Если этот и другие отрывки в моих лекциях вдохновлены непреодолимым страхом, то, безусловно, Талейран был прав, говоря, что язык предназначен для того, чтобы скрывать наши мысли. И не могу ли я добавить, что если такие обвинения можно выдвигать безнаказанно, мы скоро должны будем сказать, вслед за еще более печально известным дипломатом: «Что есть истина?». Такие безрассудные обвинения могут выглядеть героически, но то, что относилось к знаменитой атаке под Балаклавой, относится и к ним: C’est magnifique, sans doute, mais ce n’est pas la guerre.

Далее меня обвиняют, не знаю, старший или младший адвокат, в том, что я придерживаюсь экстраординарной позиции, будто если бы можно было установить незаметную градацию между обезьяной и человеком, их умы были бы идентичны.
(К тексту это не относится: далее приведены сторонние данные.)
/-- `μ` along the indicatrix is `C³` where `g` is. [folklore] -/
theorem contDiffAt_mu (hF : ContDiff ℝ ∞ fun p : ℝ × (ℝ × 𝔼²) => F p.1 p.2) {y : ℝ × ℝ}
    (hg : ContDiffAt ℝ 3 g y) : ContDiffAt ℝ 3 (fun y => dt (F y.1) (indPt z₀ k g y)) y := by
  have h := ((contDiff_dt_member hF).of_le (natCast_le_infty 3)).contDiffAt
    (x := (y.1, indPt z₀ k g y)) |>.comp y (contDiffAt_pair_indPt (z₀ := z₀) (k := k) hg)
  exact h

/-- The value along the indicatrix is `C³` where `g` is. [folklore] -/
theorem contDiffAt_value (hF : ContDiff ℝ ∞ fun p : ℝ × (ℝ × 𝔼²) => F p.1 p.2) {y : ℝ × ℝ}
    (hg : ContDiffAt ℝ 3 g y) : ContDiffAt ℝ 3 (fun y => F y.1 (indPt z₀ k g y)) y := by
  have h := (hF.of_le (natCast_le_infty 3)).contDiffAt (x := (y.1, indPt z₀ k g y)) |>.comp y
    (contDiffAt_pair_indPt (z₀ := z₀) (k := k) hg)
  exact h

end Smoothness

/-! ### The second `s`-derivative of `T` at the birth–death point: `∂ₛ∂ₛT(0) ⟨∂λ∇F, k⟩ = -C` -/

section SecondDerivative

variable {F : ℝ → ℝ × 𝔼² → ℝ} {z₀ : ℝ × 𝔼²} {k : 𝔼²} {g : ℝ × ℝ → ℝ × ℝ} {N : Set (ℝ × ℝ)}

/-- **Cerf's (9), second half: `d²λ/du² ≠ 0`.**  At the birth–death point (`y = 0`, `g 0 = 0`,
`∂ₛ g(0) = 0`) the second `s`-derivative of `T` satisfies `∂ₛ∂ₛT(0) · ⟨∂λ∇F, k⟩ = -C` with
`C = ∑ kᵢ kⱼ ∂ₖ∂ᵢ∂ⱼ F 0 (z₀)` the cubic form on the kernel — obtained by differentiating the
identity `∂ₛT ⟨∂λ∇F, k⟩ + ⟨H(k + ∂ₛA k′), k⟩ = 0` once more.
[cite: CerfDiffeoSphere1968, Ch. II §2, (9) and 3° (iii)] -/
theorem ddT_mul_sum_eq (hF : ContDiff ℝ ∞ fun p : ℝ × (ℝ × 𝔼²) => F p.1 p.2)
    (hN : IsOpen N) (h0N : (0 : ℝ × ℝ) ∈ N) (hg : ∀ y ∈ N, ContDiffAt ℝ 3 g y)
    (hE : ∀ y ∈ N, d1 (F y.1) (indPt z₀ k g y) = 0) (hg0 : g 0 = 0)
    (hds : fderiv ℝ g 0 (0, 1) = 0)
    (hk0 : d2 (F 0) z₀ 0 0 * k 0 + d2 (F 0) z₀ 0 1 * k 1 = 0)
    (hk1 : d2 (F 0) z₀ 0 1 * k 0 + d2 (F 0) z₀ 1 1 * k 1 = 0) :
    fderiv ℝ (fun y => (fderiv ℝ g y (0, 1)).1) 0 (0, 1) * (∑ j, k j * d1t (F 0) z₀ j) =
      -(∑ i, ∑ j, k i * k j * d3 (F 0) z₀ (0, k) i j) := by
  have hF0 : ContDiff ℝ ∞ (F 0) := contDiff_member hF 0
  have hgd : ∀ y ∈ N, DifferentiableAt ℝ g y := fun y hy => (hg y hy).differentiableAt (by norm_num)
  have hpt0 : indPt z₀ k g ((0 : ℝ), (0 : ℝ)) = z₀ := by
    have : indPt z₀ k g 0 = z₀ := by rw [indPt_apply, hg0]; ext <;> simp
    exact this
  have hds' : fderiv ℝ g ((0 : ℝ), (0 : ℝ)) (0, 1) = 0 := hds
  have h0N' : (((0 : ℝ), (0 : ℝ)) : ℝ × ℝ) ∈ N := h0N
  -- the functions of `s` at `u = 0`
  set Ts : ℝ → ℝ := fun σ => (fderiv ℝ g (0, σ) (0, 1)).1 with hTs
  set As : ℝ → ℝ := fun σ => (fderiv ℝ g (0, σ) (0, 1)).2 with hAs
  set γ : ℝ → ℝ × 𝔼² := fun σ => indPt z₀ k g (0, σ) with hγ
  set P : ℝ → ℝ := fun σ => ∑ j, k j * d1t (F 0) (γ σ) j with hP
  set Q : ℝ → ℝ := fun σ => ∑ i, k i * hessMul (F 0) (γ σ) (k + As σ • rot k) i with hQ
  -- the identity `Ts * P + Q = 0` near `0`
  have hNs : ∀ᶠ σ in 𝓝 (0 : ℝ), ((0 : ℝ), σ) ∈ N := by
    have hc : Continuous fun σ : ℝ => ((0 : ℝ), σ) := continuous_const.prodMk continuous_id
    exact hc.continuousAt.preimage_mem_nhds (hN.mem_nhds h0N')
  have hident : (fun σ => Ts σ * P σ + Q σ) =ᶠ[𝓝 0] fun _ => (0 : ℝ) := by
    filter_upwards [hNs] with σ hσ
    have h := dT_mul_sum_eq hF hN hgd hE hσ
    simp only [hTs, hP, hQ, hγ, hAs]
    linarith
  -- derivatives at `σ = 0`
  have hTs0 : Ts 0 = 0 := by simp [hTs, hds']
  have hAs0 : As 0 = 0 := by simp [hAs, hds']
  have hγ0 : γ 0 = z₀ := by simp [hγ, hpt0]
  -- `γ` has derivative `(0, k)` at `0`
  have hγd : HasDerivAt γ ((0 : ℝ), k) 0 := by
    have hgf : HasFDerivAt g (fderiv ℝ g (0, 0)) ((0 : ℝ), (0 : ℝ)) :=
      (hgd _ h0N').hasFDerivAt
    have hind := hasFDerivAt_indPt (z₀ := z₀) (k := k) hgf
    have hsl := hasDerivAt_sliceS (y := ((0 : ℝ), (0 : ℝ))) hind
    have hval : ((ContinuousLinearMap.fst ℝ ℝ ℝ ∘L fderiv ℝ g (0, 0)).prod
        ((ContinuousLinearMap.snd ℝ ℝ ℝ).smulRight k +
          (ContinuousLinearMap.snd ℝ ℝ ℝ ∘L fderiv ℝ g (0, 0)).smulRight (rot k))) (0, 1) =
        ((0 : ℝ), k) := by
      simp [hds']
    rw [hval] at hsl
    exact hsl
  -- `Ts` is differentiable at `0` with derivative `Tss0`
  have hTsd : HasDerivAt Ts (fderiv ℝ (fun y => (fderiv ℝ g y (0, 1)).1) 0 (0, 1)) 0 := by
    have hdiff : DifferentiableAt ℝ (fun y => (fderiv ℝ g y (0, 1)).1) ((0 : ℝ), (0 : ℝ)) :=
      (contDiffAt_dT (hg _ h0N')).differentiableAt (by norm_num)
    exact hasDerivAt_sliceS (y := ((0 : ℝ), (0 : ℝ))) hdiff.hasFDerivAt
  -- `As` is differentiable at `0`
  have hAsd : HasDerivAt As (fderiv ℝ (fun y => (fderiv ℝ g y (0, 1)).2) 0 (0, 1)) 0 := by
    have hdiff : DifferentiableAt ℝ (fun y => (fderiv ℝ g y (0, 1)).2) ((0 : ℝ), (0 : ℝ)) :=
      (contDiffAt_dA (hg _ h0N')).differentiableAt (by norm_num)
    exact hasDerivAt_sliceS (y := ((0 : ℝ), (0 : ℝ))) hdiff.hasFDerivAt
  set a₂ : ℝ := fderiv ℝ (fun y => (fderiv ℝ g y (0, 1)).2) 0 (0, 1) with ha₂
  -- `P` is differentiable at `0`
  have hPd : HasDerivAt P (deriv P 0) 0 := by
    have hdiff : DifferentiableAt ℝ P 0 := by
      simp only [hP]
      refine DifferentiableAt.fun_sum fun j _ => ?_
      refine (differentiableAt_const _).mul ?_
      have hsm : ContDiff ℝ ∞ fun z => d1t (F 0) z j := by
        unfold d1t
        exact ((contDiff_d1 hF0 j).fderiv_right (m := ∞) (by simp)).clm_apply contDiff_const
      exact (hsm.differentiable (by simp) _).comp 0 hγd.differentiableAt
    exact hdiff.hasDerivAt
  -- the `d2`-terms along `γ` have derivative `d3 … (0, k)` at `0`
  have hd2d : ∀ i j, HasDerivAt (fun σ => d2 (F 0) (γ σ) i j) (d3 (F 0) z₀ (0, k) i j) 0 := by
    intro i j
    have hfd : HasFDerivAt (fun z => d2 (F 0) z i j) (fderiv ℝ (fun z => d2 (F 0) z i j) z₀) (γ 0) := by
      rw [hγ0]; exact hasFDerivAt_d2 hF0 z₀ i j
    have h := hfd.comp_hasDerivAt 0 hγd
    rw [d3]
    exact h
  -- `Q` has derivative `C + a₂ · ⟨H k′, k⟩ = C` at `0`
  have hQd : HasDerivAt Q (∑ i, k i * (∑ j, (d3 (F 0) z₀ (0, k) i j * (k + As 0 • rot k) j +
      d2 (F 0) (γ 0) i j * (a₂ * rot k j)))) 0 := by
    simp only [hQ, hessMul]
    refine HasDerivAt.fun_sum fun i _ => ?_
    refine HasDerivAt.const_mul (k i) ?_
    refine HasDerivAt.fun_sum fun j _ => ?_
    have hw : HasDerivAt (fun σ => (k + As σ • rot k) j) (a₂ * rot k j) 0 := by
      have hfun : (fun σ => (k + As σ • rot k) j) = fun σ => k j + As σ * rot k j := by
        funext σ; simp [smul_eq_mul]
      rw [hfun]
      exact (hAsd.mul_const (rot k j)).const_add (k j)
    have h := (hd2d i j).mul hw
    exact h
  -- differentiate the identity
  have hφ : HasDerivAt (fun σ => Ts σ * P σ + Q σ)
      (fderiv ℝ (fun y => (fderiv ℝ g y (0, 1)).1) 0 (0, 1) * P 0 + Ts 0 * deriv P 0 +
        ∑ i, k i * (∑ j, (d3 (F 0) z₀ (0, k) i j * (k + As 0 • rot k) j +
          d2 (F 0) (γ 0) i j * (a₂ * rot k j)))) 0 := (hTsd.mul hPd).add hQd
  have hderiv0 : deriv (fun σ => Ts σ * P σ + Q σ) 0 = 0 := by
    rw [hident.deriv_eq]; simp
  rw [hφ.deriv] at hderiv0
  rw [hTs0, hAs0, hγ0, zero_mul, add_zero] at hderiv0
  have hP0 : P 0 = ∑ j, k j * d1t (F 0) z₀ j := by simp [hP, hγ0]
  rw [hP0] at hderiv0
  -- the `a₂`-term vanishes: `⟨H k′, k⟩ = 0`
  have hs : d2 (F 0) z₀ 1 0 = d2 (F 0) z₀ 0 1 := d2_symm hF0.contDiffAt two_le_infty 1 0
  have horth : ∑ i, k i * ∑ j, d2 (F 0) z₀ i j * (a₂ * rot k j) = 0 := by
    simp only [Fin.sum_univ_two, rot_apply_zero, rot_apply_one, hs]
    linear_combination (-(a₂ * k 1)) * hk0 + (a₂ * k 0) * hk1
  have hsplit : ∑ i, k i * (∑ j, (d3 (F 0) z₀ (0, k) i j * (k + (0 : ℝ) • rot k) j +
      d2 (F 0) z₀ i j * (a₂ * rot k j))) =
      (∑ i, ∑ j, k i * k j * d3 (F 0) z₀ (0, k) i j) +
        ∑ i, k i * ∑ j, d2 (F 0) z₀ i j * (a₂ * rot k j) := by
    simp only [zero_smul, add_zero, Finset.mul_sum, ← Finset.sum_add_distrib]
    refine Finset.sum_congr rfl fun i _ => Finset.sum_congr rfl fun j _ => ?_
    ring
  rw [hsplit, horth, add_zero] at hderiv0
  linarith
Здесь все зависит от того, что подразумевается под «умом» и «идентичным». Подразумевает ли господин Дарвин под «умом» нечто субстанциальное — агента, который имеет дело с впечатлениями, полученными через чувства, как строитель имеет дело со своими кирпичами? Тогда, согласно взгляду его отца, один строитель может построить лишь лачугу, другой может воздвигнуть собор, но по своему происхождению они по существу одинаковы. Или он подразумевает под «умом» способ и манеру, которыми ощущения воспринимаются и упорядочиваются, то, что можно было бы назвать, по сути, законом чувственного тяготения? Тогда я снова говорю, согласно взгляду его отца, что этот закон по существу одинаков для животного и человека. И это не вывод, сделанный из посылок господина Дарвина против его воли. Это мнение, решительно отстаиваемое им. Он собрал интереснейшие наблюдения о начальных зародышах не только языка, но и эстетики и этики у животных. Если господин Дарвин-младший считает, что ум человека не является по существу идентичным уму животного, если он допускает разрыв где-то на восходящей шкале от Protogenes до первого Человека, тогда мы были бы вынуждены прийти к старому выводу — а именно, что человек был создан из праха земного, но что Бог вдохнул в ноздри его дыхание жизни, и человек стал душою живою. Принимает ли это господин Дарвин-младший?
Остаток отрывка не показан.